— Raw data —
import Mathlib
import Summits.ResolutionOfSingularities.ResolutionOfSingularities.Theorems.WeightedInvariantLocalWeightedDropNCResSurfGraphShadow

/-!
# `WeightedInvariant.LocalWeightedDrop`: NC-resolution settings for the TOT₂ line — GRAPH SURFACES, part 23: THE CURVE MOVE EXPOSES ITS SUCCESSOR DATUM

Crux item stmt-ResolutionOfSingularities-8899 `LocalWeightedDrop` (route `ResolutionOfSingularities/WeightedInvariant`), ENGINE skeleton v34/v35, residual
`stub_wildWideApexFourStartsWon`; res-L1-w43-strat-1's line `directrix-cut` v3f, piece PL₃, sub-skeleton `pl3_split_v1` (7519a9009475ab47), stub
`stub_apexPlaneSurfaceThree` = the SURFACE sub-case `ApexPlaneSurfaceExit`, reduced (…NCResSurfGraphRegime, p557720) to the loop `SurfLoop k m`.
Design memo `L/res-L1-w43-stub-4/g6/SURFLOOP-DESIGN.md`.  [OURS · L1 W4.3 · chain w43 · seat res-L1-w43-stub-4 gen 6; def-free, on parts 1–19 and 22
(…NCResSurfGraph*), res-L1-w43-stub-1's S-SET and res-L1-w43-lead-1's boundary bookkeeping (…NCResRegimeTransport); the count game is the programme's
own; nothing here is a statement of any manuscript; AI-produced, gate-checked, weaker than expert review.]

* `isBPermissible_curve`, `admissible_curveSucc`, `head_curveSucc_le`, `curve_tangent_of_head_eq` (part 13), `valid_curveSucc` (parts 11–14 with the
  exceptional letter FIRST);
* the letters of the successor of the curve move along `S ∩ {x_a = 0}`: `mem_transform_E_curve_iff` (the partial shear fixes the boundary letters),
  `a_mem_E_curveSucc`, `b_mem_E_curveSucc_iff`, `mem_off_curveSucc_iff` / `off_curveSucc_eq_image`, and its traces `curveSucc_ψ_predAbove` =
  `ψ_l(λx₀, x₁)/x₀ − c_l`, `subst_ccb_ψ`.
-/

set_option linter.dupNamespace false -- mandated namespace of this single-conjunct summit

noncomputable section

namespace Summit.ResolutionOfSingularities.ResolutionOfSingularities.Theorems

namespace TameFourTupleDrop

namespace GraphSurf

namespace SurfDatum

open MvPowerSeries Literature.AlgebraicGeometry.Resolution

variable {k : Type} [Field k] {m : ℕ}

/-- The weight convention of the curve move: `c_b = 0`. -/
theorem curve_conv {σ : SurfDatum k m} {c : Fin (m + 1) → k} (hc0 : ∀ l, σ.curveW l = 0 → c l = 0) : c σ.b = 0 :=
  hc0 σ.b (by simp [curveW])

/-- Off-base divisibility in the two spellings. -/
theorem hE_of_off {σ : SurfDatum k m} (hE : ∀ l ∈ σ.off, (X 0 : MvPowerSeries (Fin 2) k) ∣ σ.ψ l) :
    ∀ l ∈ σ.δ.E, ¬ (l = σ.a ∨ l = σ.b) → (X 0 : MvPowerSeries (Fin 2) k) ∣ σ.ψ l :=
  fun l hl hlab => hE l ((mem_off_iff σ l).mpr ⟨hl, hlab⟩)

/-- The curve move is B-permissible (part 13). -/
theorem isBPermissible_curve {σ : SurfDatum k m} (hσ : σ.Valid) (hE : ∀ l ∈ σ.off, (X 0 : MvPowerSeries (Fin 2) k) ∣ σ.ψ l) :
    IsBPermissible σ.δ σ.curveΦ σ.curveW :=
  isBPermissible_partialShear hσ.1 hσ.2.1 hσ.2.2.1 (hE_of_off hE) hσ.2.2.2.1

/-- The successor of the curve move is admissibly decorated. -/
theorem admissible_curveSucc {σ : SurfDatum k m} (hσ : σ.Valid) (hE : ∀ l ∈ σ.off, (X 0 : MvPowerSeries (Fin 2) k) ∣ σ.ψ l)
    {c : Fin (m + 1) → k} (hc0 : ∀ l, σ.curveW l = 0 → c l = 0) {A : ℕ} {G : MvPowerSeries (Fin (m + 1 + 1)) k}
    (hfac : subst (CobordantChart.chart σ.curveW c) (subst σ.curveΦ σ.b₀) = X 0 ^ A * G) (hG : ¬ X 0 ∣ G) (hca : c σ.a ≠ 0) :
    Admissible (σ.curveSucc c G).b₀ (σ.curveSucc c G).δ :=
  admissible_transform hσ.1 (isBPermissible_curve hσ hE) hc0 hfac hG hca

/-- The head does not rise along the curve move. -/
theorem head_curveSucc_le {σ : SurfDatum k m} (hσ : σ.Valid) (hE : ∀ l ∈ σ.off, (X 0 : MvPowerSeries (Fin 2) k) ∣ σ.ψ l)
    {c : Fin (m + 1) → k} (hc0 : ∀ l, σ.curveW l = 0 → c l = 0) (G : MvPowerSeries (Fin (m + 1 + 1)) k) (hca : c σ.a ≠ 0) :
    (σ.curveSucc c G).δ.head ≤ σ.δ.head :=
  Decoration.head_transform_le (isBPermissible_curve hσ hE) hc0 hσ.1.2.1.ne_zero hca

/-- **AT A SAME-HEAD ANSWER OF THE CURVE MOVE THE ANSWER IS THE SURFACE DIRECTION** (part 13 re-packaged): `c = c_a · t_L` restricted to the
boundary traces, `c_a ≠ 0`. -/
theorem curve_tangent_of_head_eq [Infinite k] {σ : SurfDatum k m} (hσ : σ.Valid) (hE : ∀ l ∈ σ.off, (X 0 : MvPowerSeries (Fin 2) k) ∣ σ.ψ l)
    {c : Fin (m + 1) → k} (hc0 : ∀ l, σ.curveW l = 0 → c l = 0) {i : Fin (m + 1)} (hci : c i ≠ 0)
    (hhead : (σ.δ.transform σ.curveΦ σ.curveW c i).head = σ.δ.head) :
    c = c σ.a • tangentL σ.a σ.b (fun j => if j ∈ σ.δ.E then σ.ψ j else 0) ∧ c σ.a ≠ 0 := by
  obtain ⟨hadm, hab, hψ, hperm, htwo⟩ := hσ
  have hf : σ.δ.f ≠ 0 := hadm.2.1.ne_zero
  obtain ⟨H, U, hfacH, hH, -, -⟩ := Decoration.totalO_chart_eq (isBPermissible_curve ⟨hadm, hab, hψ, hperm, htwo⟩ hE) hc0 hf hci
  exact curveTangent_answer_of_head_eq hadm hab hψ (hE_of_off hE) hperm htwo (curve_conv hc0) hci hfacH hH hhead

/-- **THE SUCCESSOR OF THE CURVE MOVE IS A VALID LOOP STATE** (parts 11–14 re-packaged, exceptional letter first). -/
theorem valid_curveSucc [Infinite k] {σ : SurfDatum k m} (hσ : σ.Valid) (hE : ∀ l ∈ σ.off, (X 0 : MvPowerSeries (Fin 2) k) ∣ σ.ψ l)
    {c : Fin (m + 1) → k} (hc0 : ∀ l, σ.curveW l = 0 → c l = 0)
    (hc : c = c σ.a • tangentL σ.a σ.b (fun j => if j ∈ σ.δ.E then σ.ψ j else 0)) (hca : c σ.a ≠ 0)
    {A : ℕ} {G : MvPowerSeries (Fin (m + 1 + 1)) k}
    (hfac : subst (CobordantChart.chart σ.curveW c) (subst σ.curveΦ σ.b₀) = X 0 ^ A * G) (hG : ¬ X 0 ∣ G)
    (hhead : (σ.curveSucc c G).δ.head = σ.δ.head) : (σ.curveSucc c G).Valid := by
  obtain ⟨hadm, hab, hψ, hperm, htwo⟩ := hσ
  have hcb := curve_conv hc0
  have hadm' := admissible_curveSucc ⟨hadm, hab, hψ, hperm, htwo⟩ hE hc0 hfac hG hca
  have hcE := (curve_answer_apply (a := σ.a) (b := σ.b) (ψ := σ.ψ) (E := σ.δ.E) hc).1
  refine ⟨hadm', (predAbove_succ_ne_zero' hab).symm, ?_, ?_, ?_⟩
  · intro j hj
    rw [curveSucc_ψ, constantCoeff_swap]
    exact constantCoeff_curveStep_of_ne (b := σ.b) hcE j (fun h => hj (Or.comm.mp h))
  · have h := inOffPlaneIdeal_curveTransform hadm hab hψ (hE_of_off hE) hperm hc hca hcb hhead
    rw [shear_swap (Fin.predAbove σ.a σ.b.succ) 0] at h
    exact h.symm
  · exact apexPlane_curveTransform_of_head_eq hadm hab hψ (hE_of_off hE) hperm htwo hca hcb hhead hadm'

/-! ### Letters of the curve successor -/

/-- The partial shear fixes every boundary letter. -/
theorem curveΦ_of_mem_E {σ : SurfDatum k m} {l : Fin (m + 1)} (hl : l ∈ σ.δ.E) : σ.curveΦ l = X l := by
  rw [curveΦ]
  refine shear_eq_X_of_eq_zero ?_
  by_cases h : l = σ.a ∨ l = σ.b
  · exact Or.inl h
  · exact Or.inr (by simp [hl])

/-- THE BOUNDARY OF THE CURVE TRANSFORM: the exceptional letter and the through-going letters, re-indexed (as for the point move). -/
theorem mem_transform_E_curve_iff (σ : SurfDatum k m) (c : Fin (m + 1) → k) (i : Fin (m + 1)) (l' : Fin (m + 1)) :
    l' ∈ (σ.δ.transform σ.curveΦ σ.curveW c i).E ↔ l' = 0 ∨ ∃ l ∈ σ.δ.E, c l = 0 ∧ Fin.predAbove i l.succ = l' := by
  classical
  rw [Decoration.transform_E, Finset.mem_insert]
  unfold Decoration.newLetters
  simp only [Finset.mem_image, Finset.mem_filter]
  constructor
  · rintro (h | ⟨l, ⟨hl, hc⟩, he⟩)
    · exact Or.inl h
    · rw [strIdx_of_apply_eq_X (curveΦ_of_mem_E hl)] at hc he
      exact Or.inr ⟨l, hl, hc, he⟩
  · rintro (h | ⟨l, hl, hc, he⟩)
    · exact Or.inl h
    · refine Or.inr ⟨l, ⟨hl, ?_⟩, ?_⟩
      · rwa [strIdx_of_apply_eq_X (curveΦ_of_mem_E hl)]
      · rwa [strIdx_of_apply_eq_X (curveΦ_of_mem_E hl)]

/-- The exceptional letter is a boundary letter of the curve successor. -/
theorem a_mem_E_curveSucc (σ : SurfDatum k m) (c : Fin (m + 1) → k) (G : MvPowerSeries (Fin (m + 1 + 1)) k) :
    (σ.curveSucc c G).a ∈ (σ.curveSucc c G).δ.E :=
  (mem_transform_E_curve_iff σ c σ.a 0).mpr (Or.inl rfl)

/-- The second base letter of the curve successor is a boundary letter iff `b` was one (`c_b = 0` by the weight convention). -/
theorem b_mem_E_curveSucc_iff {σ : SurfDatum k m} (hab : σ.a ≠ σ.b) {c : Fin (m + 1) → k} (hca : c σ.a ≠ 0) (hcb : c σ.b = 0)
    (G : MvPowerSeries (Fin (m + 1 + 1)) k) :
    (σ.curveSucc c G).b ∈ (σ.curveSucc c G).δ.E ↔ σ.b ∈ σ.δ.E := by
  rw [curveSucc_bLetter, curveSucc_δ, mem_transform_E_curve_iff]
  obtain ⟨q, hq, hpred⟩ := predAbove_succ_eq (Ne.symm hab)
  constructor
  · rintro (h | ⟨l, hl, hcl, he⟩)
    · rw [hpred] at h
      exact absurd h (Fin.succ_ne_zero q)
    · have hla : l ≠ σ.a := fun h' => hca (h' ▸ hcl)
      rwa [← predAbove_succ_injOn hla (Ne.symm hab) he]
  · intro hb
    exact Or.inr ⟨σ.b, hb, hcb, rfl⟩

/-- THE OFF-BASE BOUNDARY LETTERS OF THE CURVE SUCCESSOR. -/
theorem mem_off_curveSucc_iff {σ : SurfDatum k m} (hab : σ.a ≠ σ.b) {c : Fin (m + 1) → k} (hca : c σ.a ≠ 0)
    (G : MvPowerSeries (Fin (m + 1 + 1)) k) (l' : Fin (m + 1)) :
    l' ∈ (σ.curveSucc c G).off ↔ ∃ l ∈ σ.off, c l = 0 ∧ Fin.predAbove σ.a l.succ = l' := by
  rw [mem_off_iff, curveSucc_δ, curveSucc_a, curveSucc_bLetter, mem_transform_E_curve_iff]
  constructor
  · rintro ⟨h | ⟨l, hl, hcl, he⟩, hne⟩
    · exact absurd (Or.inl h) hne
    · have hla : l ≠ σ.a := fun h => hca (h ▸ hcl)
      refine ⟨l, (mem_off_iff σ l).mpr ⟨hl, ?_⟩, hcl, he⟩
      rintro (h | h)
      · exact hla h
      · apply hne
        right
        rw [← he, h]
  · rintro ⟨l, hl, hcl, he⟩
    obtain ⟨hlE, hlab⟩ := (mem_off_iff σ l).mp hl
    have hla : l ≠ σ.a := fun h => hlab (Or.inl h)
    refine ⟨Or.inr ⟨l, hlE, hcl, he⟩, ?_⟩
    obtain ⟨q, rfl, hq⟩ := predAbove_succ_eq hla
    rintro (h | h)
    · rw [← he, hq] at h
      exact Fin.succ_ne_zero q h
    · rw [← he] at h
      exact hlab (Or.inr (predAbove_succ_injOn hla (Ne.symm hab) h))

open Classical in
/-- The off-base boundary letters of the curve successor, as an image. -/
theorem off_curveSucc_eq_image {σ : SurfDatum k m} (hab : σ.a ≠ σ.b) {c : Fin (m + 1) → k} (hca : c σ.a ≠ 0)
    (G : MvPowerSeries (Fin (m + 1 + 1)) k) :
    (σ.curveSucc c G).off = (σ.off.filter fun l => c l = 0).image fun l => Fin.predAbove σ.a l.succ := by
  ext l'
  rw [mem_off_curveSucc_iff hab hca, Finset.mem_image]
  simp only [Finset.mem_filter]
  constructor
  · rintro ⟨l, hl, hcl, he⟩
    exact ⟨l, ⟨hl, hcl⟩, he⟩
  · rintro ⟨l, ⟨hl, hcl⟩, he⟩
    exact ⟨l, hl, hcl, he⟩

/-- THE TRACES OF THE CURVE SUCCESSOR at a re-indexed boundary letter: `ψ_l(λx₀, x₁)/x₀ − c_l` (part 11's curve-step series, variables exchanged). -/
theorem curveSucc_ψ_predAbove (σ : SurfDatum k m) (c : Fin (m + 1) → k) (G : MvPowerSeries (Fin (m + 1 + 1)) k) {l : Fin (m + 1)}
    (hl : l ≠ σ.a) (hlE : l ∈ σ.δ.E) :
    (σ.curveSucc c G).ψ (Fin.predAbove σ.a l.succ) =
      subst (![X 1, X 0] : Fin 2 → MvPowerSeries (Fin 2) k) (curveStepSeries (σ.ψ l) (c σ.a) (c l)) := by
  obtain ⟨q, rfl, hq⟩ := predAbove_succ_eq hl
  rw [curveSucc_ψ, hq, curveStep_succ, if_pos hlE]

/-- The slot-`0` reading family of the curve move `(λ x₀, x₁)` may be substituted. -/
theorem hasSubst_ccb (lam : k) : HasSubst (![C lam * X 0, X 1] : Fin 2 → MvPowerSeries (Fin 2) k) :=
  hasSubst_of_constantCoeff_zero fun t => by fin_cases t <;> simp [constantCoeff_X]

/-- **A BOUNDARY TRACE THROUGH THE CURVE MOVE**: `ψ_l(λx₀, x₁) = x₀ · ψ'_{l⁺} + c_l x₀` (`x₀ ∣ ψ_l`). -/
theorem subst_ccb_ψ {σ : SurfDatum k m} {c : Fin (m + 1) → k} (G : MvPowerSeries (Fin (m + 1 + 1)) k) {l : Fin (m + 1)}
    (hl : l ≠ σ.a) (hlE : l ∈ σ.δ.E) (hdiv : (X 0 : MvPowerSeries (Fin 2) k) ∣ σ.ψ l) :
    subst (![C (c σ.a) * X 0, X 1] : Fin 2 → MvPowerSeries (Fin 2) k) (σ.ψ l) =
      X 0 * (σ.curveSucc c G).ψ (Fin.predAbove σ.a l.succ) + C (c l) * X 0 := by
  rw [curveSucc_ψ_predAbove σ c G hl hlE]
  have h := congrArg (subst (![X 1, X 0] : Fin 2 → MvPowerSeries (Fin 2) k)) (X_one_mul_curveStepSeries hdiv (c σ.a) (c l))
  rw [← coe_substAlgHom TOT2Curve.hasSubst_swap, map_mul, map_sub, map_mul, coe_substAlgHom,
    subst_comp_subst_apply (hasSubst_curveBase (c σ.a)) TOT2Curve.hasSubst_swap] at h
  simp only [subst_X TOT2Curve.hasSubst_swap, subst_C, Matrix.cons_val_one, Matrix.cons_val_zero] at h
  have hfam : (fun t : Fin 2 => subst (![X 1, X 0] : Fin 2 → MvPowerSeries (Fin 2) k)
      ((![C (c σ.a) * X 1, X 0] : Fin 2 → MvPowerSeries (Fin 2) k) t)) =
      (![C (c σ.a) * X 0, X 1] : Fin 2 → MvPowerSeries (Fin 2) k) := by
    funext t
    fin_cases t
    · simp [subst_mul TOT2Curve.hasSubst_swap, subst_X TOT2Curve.hasSubst_swap, subst_C]
    · simp [subst_X TOT2Curve.hasSubst_swap]
  rw [hfam] at h
  rw [← sub_eq_iff_eq_add]
  exact h.symm


end SurfDatum

end GraphSurf

end TameFourTupleDrop

end Summit.ResolutionOfSingularities.ResolutionOfSingularities.Theorems

end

— Activity —
Please give only the number of lines in the listing that hold the word "hpred".

— Response for this exercise —
2